Am Sonnabend halfen die Kinder und Jugendlichen der Jugendfeuerwehr Jarchau dem Revierleiter Ingo Matthias beim Vorbereiten einer Aufforstungsfläche. Rund einen halben Hektar umsäumten die Nachwuchsbrandbekämpfer mit Pfählen. Um diese soll in den kommenden Tagen Draht gepannt werden, damit die noch zu pflanzenden jungen Küstentannen vor Wildfraß verschont bleiben.

Jarchau/Stendal. Schon früh am Morgen waren die Jungen und Mädchen der Jugendfeuerwehr aus Jarchau am Sonnabend auf den Beinen. Als noch der Morgennebel durch die Bäume streifte, hatten sie schon ihre Uniformen angezogen und waren hinaus in den Wald bei Stendal gefahren. "Die Nachwuchstruppe hilft heute bei den Waldarbeiten mit", sagte Revierleiter Ingo Matthias.

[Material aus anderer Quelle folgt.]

import Mathlib
import HarnessLib
import Summits.HubbardSuperconductivity.HubbardSuperconductivity.Theorems.KLProgrammeC4aFoldCurvaturePartnerBand
import Summits.HubbardSuperconductivity.HubbardSuperconductivity.Theorems.KLProgrammeC4aFoldLevelSets
import Summits.HubbardSuperconductivity.HubbardSuperconductivity.Theorems.KLProgrammeC4aFoldSubstitution

/-!
# Route `KLProgramme` — crux C4a, S3 (B4)-(T) — FOLD-WINDOW CALCULUS, the SHARP INSTANCE («(B4)-TAN-FOLD», part 6): on a tangency window `|φ| ≤ φ₀` with
# `L(φ₀) ≤ (3/200)·u_min²` the pp/ph partner band is a `C²` fold with floor `b = (3/400)·u_min²`; its level sets of width `y₂ − y₁` have loop-angle measure
# `≤ 2√((y₂ − y₁)/b)`, and `‖∫ w φ • Ψ(ē φ) dφ‖ ≤ W·(2√b)⁻¹·(∫ + ∫) ‖Ψ y‖ (y − ē_min)^{−1/2} dy` — parts 2–3 BY NAME

Cell `gate-hubbard-kl`, seat hubbard-kl-k3c3-p3 (g21; row «implicit-function / monotonicity route»); helper for stub (C) `stub_twoLeg_curvature` of the
engine-flow child `KLRegimeEngineV17F2` (stmt-HubbardSuperconductivity-20437); memo HOME/hubbard-kl-c4a-1/C4A-PLAN.md §24.2 (the square-root law at (T)), §24.4, §24.9;
memo HOME/hubbard-kl-k3c3-p3/B4-TAN-FOLD.md §2 «SHARP (level form)».  Composition of `…C4aFoldCurvaturePartnerBand.iteratedDeriv_two_partnerBand_pp/ph_angle_ge`
(curvature floor `(3/100)u_min² − L`) with `…C4aFoldLevelSets` / `…C4aFoldSubstitution` (the C² fold at floor `2b`):

* **`partnerBand_pp_fold_conv`** / **`_ph_`** — with `L(φ₀, e, ρ, ϑ) ≤ (3/200)·u_min²`: `2·((3/400)·u_min²) ≤ ∂_φ² ē(φ)` for every `|φ| ≤ φ₀` (`L` is monotone in `|φ|`);
* **`volume_levelSet_pp_tangency_le`** / **`_ph_`** — `vol {φ ∈ [−φ₀, φ₀] : ē(φ) ∈ [y₁, y₂]} ≤ 2·√((y₂ − y₁)/((3/400)·u_min²))` for `y₁ ≤ y₂`: a partner shell of level
  width `2ε` meets the tangency window in loop-angle measure `≤ 2√(2ε/b)` WHATEVER its position relative to the fold value (the uniform square-root law; the
  value form of part 4 needs `ε + η` in the root, this one does not);
* **`norm_intervalIntegral_smul_partnerBand_pp_tangency_le_level`** / **`_ph_`** — for `|w| ≤ W` on the window and continuous `Ψ : ℝ → E` there is a minimiser
  `c` of `ē` on `[−φ₀, φ₀]` with `‖∫_{−φ₀..φ₀} w φ • Ψ(ē φ) dφ‖ ≤ W·(2√b)⁻¹·(∫_{ē c..ē(−φ₀)} + ∫_{ē c..ē φ₀}) ‖Ψ y‖·(y − ē c)^{−1/2} dy`.

Hypotheses = those of `…C4aPartnerBandTangencyLower` + `FrameOK R U N μ K`.  Bookkeeping on landed objects; nothing about the model's sizes; nothing asserts
superconductivity.  References: FST II CPAM 51 (1998) Lemma 2.1, §3 [cite: FeldmanSalmhoferTrubowitz1998]; BGM 2006 §2.4 (2.40) [cite: BenfattoGiulianiMastropietro2006].
-/

noncomputable section
import Summits.QuantumFields.YangMills.Theses.ConvexGribovBody
import Literature.MathematicalPhysics.QuantumFieldTheory.LatticeGaugeProofs

/-!
# Transport of a layer observable through the axis swap `0 ↔ 1`
(crux `ConvexGribovBody.PoincareToGap`, line `Sketch`, stub F3)

On the symmetric torus `(ℤ/(2S+1))⁴` let `Φ U (x, k) := U (x ∘ swap₀₁, swap₀₁ k)` be the exchange
of the coordinate axes `0` (time) and `1` on gauge configurations, and let `A` be a bounded
measurable gauge-invariant link-Lipschitz observable reading only the links of the layer
`Λ₀ = {e | e.1 0 = 0 ∧ e.1 1 = 0 ∧ e.2 ∉ {0, 1}}`.  Assuming that the measure `μ` is `Φ`-invariant
(`μ.map Φ = μ`; for Wilson's measure this is the hypercubic symmetry, a neighbouring stub), we
prove the pure bookkeeping statement `stub_axisSwap_transport`:

* (i) `A ∘ Φ` is again measurable, bounded, gauge invariant
  (`Φ (gaugeTransform g U) = gaugeTransform (g ∘ swap) (Φ U)`), reads only
  `{e | e.1 0 = 0 ∧ e.1 1 = 0 ∧ e.2 ≠ 0}`, and is link-Lipschitz with the same constant (re-index
  the edge sum by the edge involution `ε e = (e.1 ∘ swap, swap e.2)`);
* (ii) `Φ ∘ T¹_y = T⁰_y ∘ Φ` (`(y e₀) ∘ swap = y e₁`), so the direction-`1` autocovariances of
  `A ∘ Φ`, summed over `y ∈ ℤ/(2S+1)`, are the temporal autocovariances of `A` (change of
  variables under `Φ`);
* (iii) the time-zero Dirichlet form of `A ∘ Φ` equals that of `A`:
  `(A ∘ Φ) (update U e g) = A (update (Φ U) (ε e) g)` and `(Φ U) (ε e) = U e`, so the metric
  slope of `A ∘ Φ` at `(U, e)` is the metric slope of `A` at `(Φ U, ε e)`; integrate with
  `μ.map Φ = μ`, re-index by `ε`, and observe that both Dirichlet sums only see the links of `Λ₀`
  (off `Λ₀` the difference quotient of `A` vanishes identically and `limsup 0 = 0`), on which both
  indicator conditions hold.

The proof is organised through a general statement `transport_of_involutive` for an arbitrary
edge involution `ε` (with the handful of geometric identities it needs as hypotheses), specialised
at the end to the axis swap.  Everything is elementary (folklore; E. Seiler, LNP 159 (1982), Ch. 1:
Wilson's theory is invariant under the hypercubic group).
-/

noncomputable section

open scoped BigOperators Topology
open MeasureTheory Filter
open Literature.MathematicalPhysics.QuantumFieldTheory

namespace Summit.QuantumFields.YangMills.Theorems.PoincareToGap

variable {d L : ℕ} {G : Type*}

/-! ### Generalities on re-indexing a configuration along an edge involution -/

/-- `limsup` of the zero function is `0` along EVERY filter (also along `⊥`). [folklore] -/
private theorem limsup_const_zero {α : Type*} (F : Filter α) :
    Filter.limsup (fun _ : α => (0 : ℝ)) F = 0 := by
  by_cases h : F.NeBot
  · exact Filter.limsup_const 0
  · rw [Filter.not_neBot] at h
    simp [h, Filter.limsup, Filter.limsSup]

/-- Re-indexing a sum of indicator-weighted terms along an involution `ε`: if `X' i = X (ε i)`,
`X` vanishes off `Λ₀`, and both `P i` and `P (ε i)` hold on `Λ₀`, then `∑ [P] X' = ∑ [P] X`.
[folklore] -/
private theorem sum_ite_eq_of_involutive {ι : Type*} [Fintype ι] (ε : ι → ι)
    (hε : Function.Involutive ε) (P : ι → Prop) [DecidablePred P] (Λ₀ : Set ι)
    (hP1 : ∀ i ∈ Λ₀, P i) (hP2 : ∀ i ∈ Λ₀, P (ε i)) (X X' : ι → ℝ)
    (hX' : ∀ i, X' i = X (ε i)) (hX0 : ∀ i ∉ Λ₀, X i = 0) :
    ∑ i, (if P i then X' i else 0) = ∑ i, (if P i then X i else 0) := by
  have h1 : ∀ i, (if P i then X' i else 0) = (fun j => if P (ε j) then X j else 0) (ε i) :=
    fun i => by simp only [hε i, hX' i]
  rw [Finset.sum_congr rfl fun i _ => h1 i,
    hε.bijective.sum_comp (fun j => if P (ε j) then X j else 0)]
  refine Finset.sum_congr rfl fun i _ => ?_
  by_cases hi : i ∈ Λ₀
  · rw [if_pos (hP2 i hi), if_pos (hP1 i hi)]
  · rw [hX0 i hi, ite_self, ite_self]

/-- Updating a link commutes with the re-indexing along an involution `ε`:
`(U[e ↦ g]) ∘ ε = (U ∘ ε)[ε e ↦ g]`. [folklore] -/
private theorem update_comp_invol [DecidableEq (Edge d L)] (ε : Edge d L → Edge d L)
    (hε : Function.Involutive ε) (U : GaugeConfig d L G) (e : Edge d L) (g : G) :
    Function.update (fun e' => U (ε e')) (ε e) g = fun e' => Function.update U e g (ε e') := by
  funext e'
  by_cases h : e' = ε e
  · subst h
    simp only [Function.update_self, hε e]
  · have h' : ε e' ≠ e := fun h'' => h (by rw [← h'', hε e'])
    simp only [Function.update_of_ne h, Function.update_of_ne h']

section Involution

variable [MeasurableSpace G]

/-- Change of variables under the re-indexing `U ↦ U ∘ ε` along an edge involution `ε`, a measurable
involution of the configuration space, for a `(U ↦ U ∘ ε)`-invariant measure. [folklore] -/
private theorem integral_comp_invol (ε : Edge d L → Edge d L) (hε : Function.Involutive ε)
    (μ : Measure (GaugeConfig d L G))
    (hΦ : μ.map (fun (U : GaugeConfig d L G) e => U (ε e)) = μ) (f : GaugeConfig d L G → ℝ) :
    ∫ U, f (fun e => U (ε e)) ∂μ = ∫ U, f U ∂μ := by
  have h := integral_map_equiv (μ := μ)
    (MeasurableEquiv.arrowCongr' (Function.Involutive.toPerm ε hε) (MeasurableEquiv.refl G)) f
  have hc : ⇑(MeasurableEquiv.arrowCongr' (Function.Involutive.toPerm ε hε)
      (MeasurableEquiv.refl G)) = fun (U : GaugeConfig d L G) e => U (ε e) := rfl
  rw [hc, hΦ] at h
  exact h.symm

/-- Re-indexing commutes with torus translations, given the compatibility
`ε (x - w, k) = ((ε e).1 - v, (ε e).2)` of `ε` with the two translation vectors. [folklore] -/
private theorem comp_torusConfigShift (ε : Edge d L → Edge d L) (v w : Site d L)
    (hvw : ∀ e : Edge d L, ε (e.1 - w, e.2) = ((ε e).1 - v, (ε e).2)) (U : GaugeConfig d L G) :
    (fun e => (torusConfigShift v U) (ε e)) = torusConfigShift w (fun e => U (ε e)) := by
  funext e
  simp only [torusConfigShift_apply]
  rw [hvw]

variable [TopologicalSpace G]

/-- The metric-slope Dirichlet term of `A ∘ Φ` at the link `e` is the Dirichlet term of `A` at the
link `ε e` (`Φ U = U ∘ ε`, `μ` `Φ`-invariant). [folklore] -/
private theorem dirichletTerm_comp_invol [DecidableEq (Edge d L)] (ε : Edge d L → Edge d L)
    (hε : Function.Involutive ε) (δ : G → G → ℝ) (μ : Measure (GaugeConfig d L G))
    (hΦ : μ.map (fun (U : GaugeConfig d L G) e => U (ε e)) = μ) (A : GaugeConfig d L G → ℝ)
    (e : Edge d L) :
    ∫ U, (Filter.limsup (fun g : G =>
        |A (fun e' => (Function.update U e g) (ε e')) - A (fun e' => U (ε e'))| / δ g (U e))
        (𝓝[≠] (U e))) ^ 2 ∂μ =
    ∫ U, (Filter.limsup (fun g : G => |A (Function.update U (ε e) g) - A U| / δ g (U (ε e)))
        (𝓝[≠] (U (ε e)))) ^ 2 ∂μ := by
  refine Eq.trans ?_ (integral_comp_invol ε hε μ hΦ (fun V => (Filter.limsup
    (fun g : G => |A (Function.update V (ε e) g) - A V| / δ g (V (ε e))) (𝓝[≠] (V (ε e)))) ^ 2))
  refine integral_congr_ae (Filter.Eventually.of_forall fun U => ?_)
  simp only [update_comp_invol ε hε, hε e]

/-- Off the set of links read by `A`, the Dirichlet term of `A` vanishes. [folklore] -/
private theorem dirichletTerm_eq_zero [DecidableEq (Edge d L)] (δ : G → G → ℝ)
    (μ : Measure (GaugeConfig d L G)) (A : GaugeConfig d L G → ℝ) (Λ₀ : Set (Edge d L))
    (hAd : DependsOn A Λ₀) (e : Edge d L) (he : e ∉ Λ₀) :
    ∫ U, (Filter.limsup (fun g : G => |A (Function.update U e g) - A U| / δ g (U e))
        (𝓝[≠] (U e))) ^ 2 ∂μ = 0 := by
  have h : ∀ (U : GaugeConfig d L G) (g : G), A (Function.update U e g) = A U := fun U g =>
    hAd fun i hi => Function.update_of_ne (ne_of_mem_of_not_mem hi he) _ _
  simp [h, limsup_const_zero]

variable [Group G] [NeZero L]
/-- `θₙ` as a continuous monoid homomorphism. [cite: RibesZalesskii2010, §3.3] -/
def θHom (n : ℕ) : Grp p →ₜ* Grp p where
  toMonoidHom := (θ p n).toMonoidHom
  continuous_toFun := (θ p n).continuous

/-- `θHom n g = θ n g`. [cite: RibesZalesskii2010, §3.3] -/
@[simp] theorem θHom_apply (n : ℕ) (g : Grp p) : θHom p n g = θ p n g := rfl

/-- `Aₙ` in the malnormality engine's shape for the free basis `nielsenBasis n` (no `θ`-transport
needed). [cite: RibesZalesskii2010, §3.3] -/
theorem An_eq (n : ℕ) :
    An p n = (Subgroup.zpowers (ι p (nielsenBasis p n 0))).topologicalClosure := by
  rw [ι_nielsenBasis_zero]
  rfl

section Padic

variable [hp : Fact p.Prime]

/-! ### Continuous homomorphisms out of `ℤ_p` (over abc-iut-L3-t7's `PadicInt.isProSigmaCompletion_intCast`) -/

/-- `ofAdd m = (ofAdd 1) ^ m` in `Multiplicative ℤ_[p]`. [cite: RibesZalesskii2010, §4.1] -/
theorem ofAdd_intCast_eq_pow (m : ℤ) : ofAdd (m : ℤ_[p]) = ofAdd (1 : ℤ_[p]) ^ m := by
  rw [← ofAdd_zsmul, zsmul_one]

/-- `ℤ` is dense in `ℤ_p`, multiplicative phrasing: the range of `ℤ → ℤ_p` is dense (from the tree's
`PadicInt.isProSigmaCompletion_intCast`). [cite: RibesZalesskii2010, §4.1] -/
theorem denseRange_intCast_multiplicative :
    DenseRange (AddMonoidHom.toMultiplicative (Int.castAddHom ℤ_[p]) :
      Multiplicative ℤ →* Multiplicative ℤ_[p]) :=
  (PadicInt.isProSigmaCompletion_intCast (p := p)).dense

/-- `ℤ_p` is topologically generated by `1`: `(zpowers (ofAdd 1)).topologicalClosure = ⊤`.
[cite: RibesZalesskii2010, §4.1] -/
theorem topologicalClosure_zpowers_ofAdd_one :
    (Subgroup.zpowers (ofAdd (1 : ℤ_[p]))).topologicalClosure = ⊤ := by
  rw [eq_top_iff]
  intro t _
  rw [← SetLike.mem_coe, Subgroup.topologicalClosure_coe]
  have ht : t ∈ closure (Set.range (AddMonoidHom.toMultiplicative (Int.castAddHom ℤ_[p]) :
      Multiplicative ℤ →* Multiplicative ℤ_[p])) := by
    rw [(denseRange_intCast_multiplicative p).closure_range]
    trivial
  refine closure_mono ?_ ht
  rintro _ ⟨m, rfl⟩
  refine ⟨m.toAdd, ?_⟩
  change ofAdd (1 : ℤ_[p]) ^ m.toAdd = ofAdd ((m.toAdd : ℤ) : ℤ_[p])
  rw [ofAdd_intCast_eq_pow]

/-- Continuous homomorphisms out of `ℤ_p` into a Hausdorff group are determined by the image of `1`.
[cite: RibesZalesskii2010, §4.1] -/
theorem padicInt_continuousMonoidHom_ext {M : Type*} [Group M] [TopologicalSpace M] [T2Space M]
    {F F' : Multiplicative ℤ_[p] →ₜ* M} (h : F (ofAdd 1) = F' (ofAdd 1)) : F = F' := by
  have key : (F : Multiplicative ℤ_[p] → M) = F' :=
    Continuous.ext_on (denseRange_intCast_multiplicative p) F.continuous F'.continuous (by
      rintro _ ⟨m, rfl⟩
      change F (ofAdd ((m.toAdd : ℤ) : ℤ_[p])) = F' (ofAdd ((m.toAdd : ℤ) : ℤ_[p]))
      rw [ofAdd_intCast_eq_pow, map_zpow, map_zpow, h])
  exact ContinuousMonoidHom.ext fun x => congrFun key x

/-! ### `ℤ_p`-powers in `F̂₂⁽ᵖ⁾` -/

/-- Existence of the continuous extension of `m ↦ gᵐ` from `ℤ` to `ℤ_p` (universal property of the
pro-`p` completion `ℤ → ℤ_p`, abc-iut-L3-t7's `PadicInt.isProSigmaCompletion_intCast`, towards the
pro-`p` group `F̂₂⁽ᵖ⁾`). [cite: RibesZalesskii2010, §4.1] -/
theorem exists_zpow (g : Grp p) : ∃ F : Multiplicative ℤ_[p] →* Grp p,
    Continuous F ∧ ∀ m : ℤ, F (ofAdd (m : ℤ_[p])) = g ^ m := by
  obtain ⟨F, hF, hFι⟩ := exists_continuous_extend_profinite
    (PadicInt.isProSigmaCompletion_intCast (p := p))
    (fun V hV hVo => @isSigmaInteger_index p V hV hVo) (zpowersHom (Grp p) g)
  refine ⟨F, hF, fun m => ?_⟩
  have h := hFι (ofAdd m)
  rw [zpowersHom_apply, toAdd_ofAdd] at h
  exact h

/-- **The `ℤ_p`-power map** `zpow g : ℤ_p → F̂₂⁽ᵖ⁾`, `t ↦ gᵗ`: the unique continuous homomorphism with
`1 ↦ g`. [cite: RibesZalesskii2010, §4.1] -/
def zpow (g : Grp p) : Multiplicative ℤ_[p] →ₜ* Grp p where
  toMonoidHom := (exists_zpow p g).choose
  continuous_toFun := (exists_zpow p g).choose_spec.1

/-- `zpow g m = gᵐ` for `m ∈ ℤ`. [cite: RibesZalesskii2010, §4.1] -/
@[simp] theorem zpow_ofAdd_intCast (g : Grp p) (m : ℤ) : zpow p g (ofAdd (m : ℤ_[p])) = g ^ m :=
  (exists_zpow p g).choose_spec.2 m

/-- `zpow g 1 = g`. [cite: RibesZalesskii2010, §4.1] -/
@[simp] theorem zpow_ofAdd_one (g : Grp p) : zpow p g (ofAdd 1) = g := by
  have h := zpow_ofAdd_intCast p g 1
  rwa [Int.cast_one, zpow_one] at h

/-- `zpow g m = gᵐ` for `m ∈ ℕ`. [cite: RibesZalesskii2010, §4.1] -/
@[simp] theorem zpow_ofAdd_natCast (g : Grp p) (m : ℕ) : zpow p g (ofAdd (m : ℤ_[p])) = g ^ m := by
  have h := zpow_ofAdd_intCast p g m
  rwa [Int.cast_natCast, zpow_natCast] at h

/-- Uniqueness of `zpow g`. [cite: RibesZalesskii2010, §4.1] -/
theorem zpow_unique (g : Grp p) (F : Multiplicative ℤ_[p] →ₜ* Grp p) (hF : F (ofAdd 1) = g) :
    F = zpow p g :=
  padicInt_continuousMonoidHom_ext p (hF.trans (zpow_ofAdd_one p g).symm)

/-- **The image of `zpow g` is the closed procyclic subgroup `⟨g⟩‾`.** [cite: RibesZalesskii2010, §4.1] -/
theorem range_zpow (g : Grp p) :
    (zpow p g).toMonoidHom.range = (Subgroup.zpowers g).topologicalClosure := by
  apply le_antisymm
  · -- `range ≤ closure`: `ℤ_p = closure ⟨1⟩` and `zpow g` is continuous with `zpow g ⟨1⟩ = ⟨g⟩`
    rintro _ ⟨t, rfl⟩
    have ht : t ∈ closure ((Subgroup.zpowers (ofAdd (1 : ℤ_[p]))) : Set (Multiplicative ℤ_[p])) := by
      rw [← Subgroup.topologicalClosure_coe, topologicalClosure_zpowers_ofAdd_one]
      trivial
    have himg := image_closure_subset_closure_image (zpow p g).continuous ⟨t, ht, rfl⟩
    rw [← SetLike.mem_coe, Subgroup.topologicalClosure_coe]
    refine closure_mono ?_ himg
    rintro _ ⟨_, ⟨m, rfl⟩, rfl⟩
    refine ⟨m, ?_⟩
    change g ^ m = zpow p g (ofAdd (1 : ℤ_[p]) ^ m)
    rw [map_zpow, zpow_ofAdd_one]
  · refine Subgroup.topologicalClosure_minimal _ ?_ ?_
    · rintro _ ⟨m, rfl⟩
      exact ⟨ofAdd (m : ℤ_[p]), by simp⟩
    · exact (isCompact_range (zpow p g).continuous).isClosed

/-! ### The upper gluing `α = zpow a : ℤ_p ↪ F̂₂⁽ᵖ⁾` and `A = ⟨a⟩‾` -/

/-- **The gluing homomorphism `α : ℤ_p → F̂₂⁽ᵖ⁾`, `t ↦ aᵗ`.** [cite: RibesZalesskii2010, §4.1] -/
def α : Multiplicative ℤ_[p] →ₜ* Grp p := zpow p (a p)

/-- `α = zpow a`. [cite: RibesZalesskii2010, §4.1] -/
theorem α_def : α p = zpow p (a p) := rfl

/-- `α 1 = a`. [cite: RibesZalesskii2010, §4.1] -/
@[simp] theorem α_ofAdd_one : α p (ofAdd 1) = a p := zpow_ofAdd_one p (a p)

/-- `χ_a ∘ α = id`: `χ_a` is a continuous retraction of `α`. [cite: RibesZalesskii2010, §4.1] -/
@[simp] theorem χa_α (t : Multiplicative ℤ_[p]) : χa p (α p t) = t := by
  have h : (χa p).comp (α p) = ContinuousMonoidHom.id _ :=
    padicInt_continuousMonoidHom_ext p (by simp [α_def])
  exact DFunLike.congr_fun h t

/-- `χ_b ∘ α = 0`. [cite: RibesZalesskii2010, §4.1] -/
@[simp] theorem χb_α (t : Multiplicative ℤ_[p]) : χb p (α p t) = 1 := by
  let triv : Multiplicative ℤ_[p] →ₜ* Multiplicative ℤ_[p] :=
    { toMonoidHom := 1, continuous_toFun := continuous_const }
  have h : (χb p).comp (α p) = triv :=
    padicInt_continuousMonoidHom_ext p (by
      change χb p (α p (ofAdd 1)) = 1
      simp [α_def])
  exact DFunLike.congr_fun h t

/-- `ab (α t) = (t, 0)`. [cite: RibesZalesskii2010, §4.1] -/
theorem ab_α (t : Multiplicative ℤ_[p]) : ab p (α p t) = ofAdd (t.toAdd, 0) := by
  rw [ab_eq, χa_α, χb_α]
  rfl

/-- `α` is injective. [cite: RibesZalesskii2010, §4.1] -/
theorem α_injective : Function.Injective (α p) := fun s t h => by
  simpa using congrArg (χa p) h

/-- The image of `α` is `A = ⟨a⟩‾`. [cite: RibesZalesskii2010, §4.1] -/
theorem range_α : (α p).toMonoidHom.range = A p := range_zpow p (a p)

/-- `α t ∈ A`. [cite: RibesZalesskii2010, §4.1] -/
theorem α_mem_A (t : Multiplicative ℤ_[p]) : α p t ∈ A p := by
  rw [← range_α]
  exact ⟨t, rfl⟩

/-- `A` is infinite. [cite: RibesZalesskii2010, §4.1] -/
theorem infinite_A : (A p : Set (Grp p)).Infinite := by
  rw [← range_α]
  exact Set.infinite_range_of_injective (α_injective p)

/-! ### `θₙ` on the abelianisation -/

/-- **`θₙ` on the abelianisation is the shear `(u, v) ↦ (u, v + pⁿ u)`.** [cite: RibesZalesskii2010, §3.3] -/
theorem ab_θ (n : ℕ) (g : Grp p) :
    ab p (θ p n g) = ofAdd ((ab p g).toAdd.1, (ab p g).toAdd.2 + (p : ℤ_[p]) ^ n * (ab p g).toAdd.1) := by
  -- both sides are continuous homomorphisms `F̂₂⁽ᵖ⁾ → ℤ_p × ℤ_p` agreeing on `a`, `b`
  let S : Grp p →ₜ* Multiplicative (ℤ_[p] × ℤ_[p]) :=
    { toFun := fun g => ofAdd ((ab p g).toAdd.1, (ab p g).toAdd.2 + (p : ℤ_[p]) ^ n * (ab p g).toAdd.1)
      map_one' := by simp
      map_mul' := fun x y => by
        simp only [map_mul, toAdd_mul, Prod.fst_add, Prod.snd_add, ← ofAdd_add, Prod.mk_add_mk]
        congr 2
        ring
      continuous_toFun := by
        apply continuous_ofAdd.comp
        have hc : Continuous fun g : Grp p => (ab p g).toAdd := continuous_toAdd.comp (ab p).continuous
        exact (continuous_fst.comp hc).prodMk
          ((continuous_snd.comp hc).add (continuous_const.mul (continuous_fst.comp hc))) }
  have h : (ab p).comp (θHom p n) = S := by
    refine continuousMonoidHom_ext p ?_ ?_
    · show ab p (θ p n (a p)) =
        ofAdd ((ab p (a p)).toAdd.1, (ab p (a p)).toAdd.2 + (p : ℤ_[p]) ^ n * (ab p (a p)).toAdd.1)
      rw [θ_a, map_mul, map_pow, ab_a, ab_b, toAdd_ofAdd, ← ofAdd_nsmul, ← ofAdd_add]
      congr 1
      ext <;> simp
    · show ab p (θ p n (b p)) =
        ofAdd ((ab p (b p)).toAdd.1, (ab p (b p)).toAdd.2 + (p : ℤ_[p]) ^ n * (ab p (b p)).toAdd.1)
      rw [θ_b, ab_b, toAdd_ofAdd]
      congr 1
      ext <;> simp
  exact DFunLike.congr_fun h g

/-- `χ_a ∘ θₙ = χ_a`. [cite: RibesZalesskii2010, §3.3] -/
@[simp] theorem χa_θ (n : ℕ) (g : Grp p) : χa p (θ p n g) = χa p g := by
  rw [χa_apply, ab_θ, toAdd_ofAdd, χa_apply]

An einer Stelle, an der einst Eichen standen, ist nun umgepflügter Waldboden zu sehen. "Die Eichen waren leider krank, wir mussten sie entfernen", erklärte der Förster. Nun soll das rund einen halben Hektar große Freistück wieder aufgeforstet werden. "Wir wollen an dieser Stelle Küstentannen ansiedeln", berichtet er. Bei der Auswahl des neuen Baumbestandes richte sich der Fachmann, der seit 1990 den Wald in diesem Gebiet hegt und pflegt, vor allem nach dem Boden. "Der hat hier mittlere Qualität. Die Küstentannen sind eine genügsame Baumsorte. Sie kann auch unter ungünstigen Bedingungen gut gedeihen. Daher habe ich mich für diese Sorte entscheiden."

1500 Küstentannen sollen hier wachsen

Rund 1500 Gewächse stünden bereit, um hier angesiedelt zu werden. Doch vorher muss das Areal noch gesichert werden. "Gerade die jungen Pflanzen sind für Rehe sehr attraktiv", weiß der Förster. "Leider beißen die Rehe den Terminaltrieb ab. Das heißt, dass der Baum dann krumm wächst." Um vor diesem Wildverbiss zu schützen und um den Fegeschaden, also das Reiben vor Geweihe an den Bäumen, zu unterbinden, müssen die jungen Pflanzen eingezäunt werden. Die Feuerwehrkinder hatten am Sonnabend die Aufgabe, die dafür benötigten Pfähle zu setzen. Rund 60 Stück trieben sie rund um das freiliegende Stück in den Boden.

Da Förster Ingo Matthias aus Jarchau kommt, hat er die dortige Jugend gefragt. Für Jungendwart Dirk Wetzel ist das eine tolle Sache. "Wir wollen, dass unsere Kinder den Wald kennenlernen. Das Pfahlschlagen ist eine gute Sache, sie hilft und unsere Kinder lernen sehr viel dabei."

Wetzel erzählte, dass die Jugendtruppe oft an den kreisoffenen Orientierungsmärschen teilnimmt. "Dabei gewinnen wir oft, belegen zumindest immer einen der vorderen Plätze." Dabei gehe es nicht nur um das Laufen, sondern an den Wissensstationen muss gepunktet werden. "Und da geht es um Feuerwehrfachfragen, aber auch Fragen rund um die Natur. Da sind wir immer ganz vorn. Auch wegen solcher Einsätze, wie wir sie heute hier machen."

Arbeit im Wald gefällt dem Nachwuchs

Die Kinder hatten währenddessen eine Menge Spaß am Setzen der mannshohen Pfähle. Zusammen mit ihren Betreuern vermaßen sie die Abstände, hoben Löcher aus und schlugen die Pfähle in den feuchten Waldboden. Innerhalb von zwei Stunden waren sie mit ihrer Arbeit fertig, nun muss nur noch der Drahtzaun gezogen werden.

Die Bäume sollen übrigens gemeinschaftlich gesetzt werden. "Dazu lade ich jeden ein, der Lust hat", sagte der Revierförster.

Der Termin ist am 26. März. Um 9 Uhr können sich dann die Freiwilligen auf dem Parkplatz am Abenteuerspielplatz in Chausseehaus Hassel einfinden. Er freue sich schon drauf, sagte Ingo Matthias.